--- What to produce ---
Here is the task for the records below: repeat exactly the lines from the one with "contact time including" to the one with "at other points", both included, and nothing else.

--- Stored items ---
* * * * * * * * *
import Mathlib.Probability.Martingale.Basic
import Mathlib.Probability.Kernel.Composition.MeasureComp
import Mathlib.Probability.Kernel.Composition.MapComap
import Mathlib.MeasureTheory.Integral.IntervalIntegral.Basic
import Mathlib.MeasureTheory.Integral.Prod
import Mathlib.Analysis.Calculus.ContDiff.Basic
import Mathlib.LinearAlgebra.Trace
import Literature.Analysis.FluidPDE.HardSphereDynamics
import HarnessLib

/-!
# Hard spheres with a conservative velocity-exchange noise (Olla–Varadhan–Yau / Liverani–Olla)

Topic `Literature/MathematicalPhysics/KineticTheory` (definition item `defn-BathExchangeDynamics`;
wanted by the crux `BathReduction` of route `AtomisticToContinuum/EinsteinBath` and by the cruxes
of route `AtomisticToContinuum/VanishingNoise`).

**The object.** `N` hard spheres of diameter `ε` in a geometry `G` (the flat torus
`Literature.Analysis.FluidPDE.Torus.geometry (Fin 3)` is the case of interest) move by the hard-sphere dynamics of
`Literature.Analysis.FluidPDE.HardSphereDynamics` (free flight + elastic collisions) and, *in addition*, the velocities
of every pair `(i, j)` are subject to a random exchange of momentum and kinetic energy which
conserves `v_i + v_j` and `|v_i|² + |v_j|²` — i.e. the pair velocity moves on the `2`-dimensional
(for `d = 3`) *conservation surface* — at a rate `γ ψ(n_{ij}/r)` governed by a smooth function of
the separation vector `n_{ij} = x_i - x_j` and a strength `γ`. This is the stochastic perturbation of
Olla–Varadhan–Yau 1993, §1 and §2.1 (generator `L_ε + θ(ε) ∑_{α≠β} ψ(ε, x_α - x_β) L_{α,β}`, (2.5)–(2.6):
`L_{1,2} = γ(c) Δ_{Γ_c}` the Laplace–Beltrami operator of the conservation surface `Γ_c ⊆ ℝ⁶`),
of Varadhan's 1992 CIME lectures, §5 (`𝒜_ε = L_ε + θ(ε) ∑ ψ((q^α - q^β)/ε) L_{α,β}`,
`L_{α,β} = ∑_j X_j^* X_j` with vector fields `X_j` tangent to the conservation manifolds) and of
Liverani–Olla 1996, §1 pp. 405–406 (`X(σ) = ⟨σ, ∂_{p_α} - ∂_{p_β}⟩` with `σ` divergence free and
tangent, (1.3)–(1.4); `L̂_{α,β} = ½ ∑_κ X(σ_κ)²`; `L̂ = ∑_{α,β} χ(q_α - q_β) L̂_{α,β}`), here
superposed on the *collisional* hard-sphere dynamics instead of a smooth Hamiltonian one (the jump
version, exchanging the two momenta at random times, is Braxmeier-Even–Olla 2014, §2).

**The formalisation.** Mathlib has Markov kernels, filtrations and martingales but no stochastic
differential equations, let alone with collisions, so the process cannot be *constructed* here.
Following the library's pattern for such objects (`Literature.Analysis.FluidPDE.HardSphereFlow`,
`HeatConduction.LangevinChainSemigroup`) the dynamics is a **hypothesis structure**
`BathExchangeDynamics G ε N K ψ r γ` bundling the family of path-space laws `P_z` with the
properties that characterise it; its existence (well-posedness of the martingale problem) is a
separate statement, *not* a field and *not* asserted in this file (no named fact is introduced).

* `PairExchange d` — the datum "kernel of the noise": for each separation vector `n`, an operator
  `K n` on functions of a pair of velocities `(v, w) ∈ ℝ^d × ℝ^d` (a second-order operator along
  the conservation surface, or a jump generator on it). `PairExchange.IsConservative K` records the
  properties making it a *conservative noise of OVY type*: it kills constants, commutes with
  multiplication by functions of the pair invariants `(v + w, |v|² + |w|²)` (this is conservation
  of pair momentum and energy, LO (1.3)–(1.4)), satisfies the maximum principle along the
  conservation fibre, and is symmetric w.r.t. Lebesgue measure on `ℝ^d × ℝ^d` (LO: `X(σ)^* = -X(σ)`,
  `L̂` selfadjoint), which is what makes Maxwellian/Gibbs states reversible for the noise.
  Constructors: `loExchange σ = ½ ∑_k X(σ_k)²` with `pairField σ f = Df · (σ, -σ)` and the
  Liverani–Olla conditions `IsLiveraniOllaField σ`; `ovyExchange a` (classical kinetic energy:
  `a(c)` times the sum of squares of the rotation fields `rotationField k l` of the relative
  velocity, i.e. a multiple of the Laplace–Beltrami operator of the fibre sphere);
  `jumpExchange κ f (p) = ∫ (f p' - f p) κ(n, p, dp')` and the momentum swap `swapExchange`
  (`f (w, v) - f (v, w)`), proved conservative (`swapExchange_isConservative`).
* `noiseGenerator G K ψ r γ x φ v = γ ∑_{i ≠ j} ψ(r⁻¹ n_{ij}) · (K n_{ij}) (φ with (v_i, v_j)
  replaced) (v_i, v_j)`, `n_{ij} = G.sepVec x_i x_j` (ordered pairs, as OVY's `∑_{α≠β}`): the
  noise part of the generator acting on smooth test functions `φ` of the VELOCITIES, the positions
  entering as parameters — free streaming and collisions are encoded pathwise (next item), so no
  derivative in the (torus-valued) positions is needed.
* `IsStochasticHardSphereTrajectory G ε N ω` for a path `ω : ℝ≥0 → Config N d X`: stays in the
  hard-sphere domain, collision (contact) times locally finite, càdlàg, positions continuous and
  equal to the initial position translated by the time integral of the velocity (free streaming
  with a time-dependent velocity), and at each contact time `t > 0` a single pair collides from an
  incoming left limit by the elastic law `collidePair` — the fieldwise analogue of
  `Kinetic.IsHardSphereTrajectory` with "free flight between collisions" replaced by streaming,
  the velocities being now random between collisions. The canonical sample space is the subtype
  `Traj G ε N` of such paths with the σ-algebra generated by the coordinates (design note below),
  its natural filtration `trajFiltration` and the shift `pathShift`.
* `BathExchangeDynamics G ε N K ψ r γ`: a Markov kernel `law : Config N d X → Measure (Traj G ε N)`
  (the law `P_z` of the process started at `z`), a measurable Liouville-conull `good` set of
  initial data in the hard-sphere domain (as for `HardSphereFlow`: for degenerate noises the
  deterministic pathologies — grazing, multiple collisions — are only Liouville-null), and for
  `z ∈ good`: `P_z(ω_0 = z) = 1`; the simple **Markov property** at deterministic times for the
  natural filtration; and the **martingale problem**: for every smooth compactly supported `φ` of
  the velocities,
  `φ(v_t) - φ(v_0) - ∫₀ᵗ noiseGenerator(x_s) φ (v_s) ds - ∑_{collision times s ≤ t} (φ(v_s) - φ(v_{s-}))`
  is a `P_z`-martingale (`noiseMartingale`; the collision jumps, which are deterministic functions
  of the left limit, are compensated explicitly, the noise — diffusive or jump — by the time
  integral of the generator). Derived: transition kernels `kernel t` (Markov), path law `pathLaw P₀`
  and time-`t` law `lawAt P₀ t = P₀ ≫= kernel t` from an initial law, invariance `IsInvariant μ`.
  Stationarity / reversibility of the hard-sphere Gibbs measures (Liverani–Olla's setting) is a
  *theorem* about conservative `K` and is deliberately not a field.

## Design notes

* WHY A SUBTYPE OF PATHS. On the full product space `ℝ≥0 → Config N d X` with the product
  σ-algebra, path-regularity events (càdlàg, finitely many collisions, …) are not measurable and
  have inner measure `0` under every law, so fields of the form `∀ᵐ ω, ω is a trajectory` would
  make the structure uninhabitable by the genuine process. The standard remedy is the canonical
  process on the space of admissible trajectories with the trace σ-algebra (`Subtype.val`-comap,
  Mathlib's instance), which is what `Traj` is.
* WHY VELOCITY TEST FUNCTIONS. Positions are pathwise functionals of the velocities
  (`IsStochasticHardSphereTrajectory.stream`) and collisions are resolved pathwise (`binary`), so the
  martingale problem for `φ(v_t)` with the adapted, position-dependent generator
  `noiseGenerator (x_t)` carries the same information as the one for joint test functions
  `f(x_t, v_t)` (product rule: `x_t` is continuous of bounded variation) while avoiding calculus on
  the torus.
* `∀ S` VERSUS `∃ S`. As for `LangevinChainSemigroup`, the structure lists properties the process
  HAS; that they CHARACTERISE its law (uniqueness for the martingale problem with collisions) is
  not proved here. A printed theorem about "the" noisy dynamics is faithfully vendored as
  `∃ S : BathExchangeDynamics …, …`; a route assuming `∀ S` assumes in effect uniqueness in law.
* Ordered pairs `i ≠ j` in `noiseGenerator` (OVY (2.6) `∑_{α≠β}`; LO `∑_{α,β}`); the rate is
  `ψ (r⁻¹ • n_{ij})` with `n_{ij}` the geometry's separation vector (minimal image on the torus —
  OVY's periodised `ψ(ε, ·)` of (2.7) is a function of the minimal image, so it can be passed as
  `ψ` with `r = 1`). `K` may depend on `n_{ij}` (configuration-dependent exchange kernels, as the
  Epstein kernel of route EinsteinBath); OVY/LO kernels ignore it.
* Time is `ℝ≥0`; the compensator is the interval integral over `(0, t) ⊆ ℝ` of
  `s ↦ noiseGenerator … (ω s.toNNReal)`, as in `LangevinChainSemigroup.dynkin`; left limits are
  `Function.leftLim` in the order topology of `ℝ≥0`; the collision sum is a `finsum` (the set is
  finite on trajectories).
* COLLISION RULE ONLY FOR `t > 0` (revision 2). The first landed version imposed `binary` at every
  contact time including `t = 0`, where `Function.leftLim ω 0 = ω 0`; this excluded every path
  STARTING at a post-collisional contact configuration. But the orbit of a good datum passes
  through such configurations at its collision times `s`, and the Markov identity at time `s`
  forces `law (ω s)` to be carried by the shifted path, which starts there; with the rule at `t = 0`
  no probability measure on `Traj` can do this (the shifted path is separated from `Traj` by a
  countable-coordinate cylinder), so neither the deterministic flow (`γ = 0`) nor any dynamics with
  a collision at a fixed time of positive probability could inhabit the structure. Exempting `t = 0`
  repairs this and changes nothing else: a contact at a positive time of a path is a collision.
* `law` OUTSIDE `good`. The fields constrain `law z` directly only for `z ∈ good`; at other points
  (e.g. contact configurations reached at collision times) `law` is constrained only through the
  Markov identity from good starts, i.e. `P_z`-almost surely along the process. Consumers should
  quantify over `z ∈ S.good` (Liouville-a.e. `z`, `ae_mem_good`).
* Mathlib/Literature reuse: `Config`, `Geometry`, `hardSphereDomain`, `contactSet`, `IsIncoming`,
  `collidePair`, `liouville` (HardSpherePhaseSpace); `ProbabilityTheory.Kernel`, `IsMarkovKernel`,
  `Kernel.map`, `Measure.bind`, `MeasureTheory.Filtration`, `MeasureTheory.Martingale`,
  `Function.leftLim`, `intervalIntegral`, `fderiv`, `LinearMap.trace`. Nothing is redefined
  (declaration search `noise|exchange|OVY` over Mathlib + Literature: no dynamics of this kind —
  `IsOVYKineticEnergy` of `Barriers/AtomisticToContinuum/HighMomentumCutoff` is the unrelated class
  of OVY kinetic energies; the nearest interfaces are `HeatConduction.LangevinChainSemigroup`
  (smooth SDE, no collisions) and `Probability.Process.IsBrownianVec`).

## References

* S. Olla, S. R. S. Varadhan, H.-T. Yau, *Hydrodynamical limit for a Hamiltonian system with weak
  noise*, Comm. Math. Phys. 155 (1993) 523–560, §1 (p. 525), §2.1 (pp. 525–527, (2.4)–(2.7)).
  [OllaVaradhanYau1993]
* S. R. S. Varadhan, *Entropy methods in hydrodynamic scaling*, in: Nonequilibrium Problems in
  Many-Particle Systems (Montecatini 1992), LNM 1551 (1993), §5 (the operator `𝒜_ε`).
  [Varadhan1993EntropyMethods]
* C. Liverani, S. Olla, *Ergodicity in infinite Hamiltonian systems with conservative noise*,
  Probab. Theory Relat. Fields 106 (1996) 401–445, §1 pp. 405–406 ((1.3)–(1.5), `X(σ)`, `L̂`).
  [LiveraniOlla1996]
* N. Braxmeier-Even, S. Olla, *Hydrodynamic limit for a Hamiltonian system with boundary
  conditions and conservative noise*, ARMA 213 (2014), §2 (the jump noise `S_N`).
  [BraxmeierEvenOlla2014]
-/

noncomputable section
* * * * * * * * *
--- Response to the task ---
  contact time including `t = 0`, where `Function.leftLim ω 0 = ω 0`; this excluded every path
  STARTING at a post-collisional contact configuration. But the orbit of a good datum passes
  through such configurations at its collision times `s`, and the Markov identity at time `s`
  forces `law (ω s)` to be carried by the shifted path, which starts there; with the rule at `t = 0`
  no probability measure on `Traj` can do this (the shifted path is separated from `Traj` by a
  countable-coordinate cylinder), so neither the deterministic flow (`γ = 0`) nor any dynamics with
  a collision at a fixed time of positive probability could inhabit the structure. Exempting `t = 0`
  repairs this and changes nothing else: a contact at a positive time of a path is a collision.
* `law` OUTSIDE `good`. The fields constrain `law z` directly only for `z ∈ good`; at other points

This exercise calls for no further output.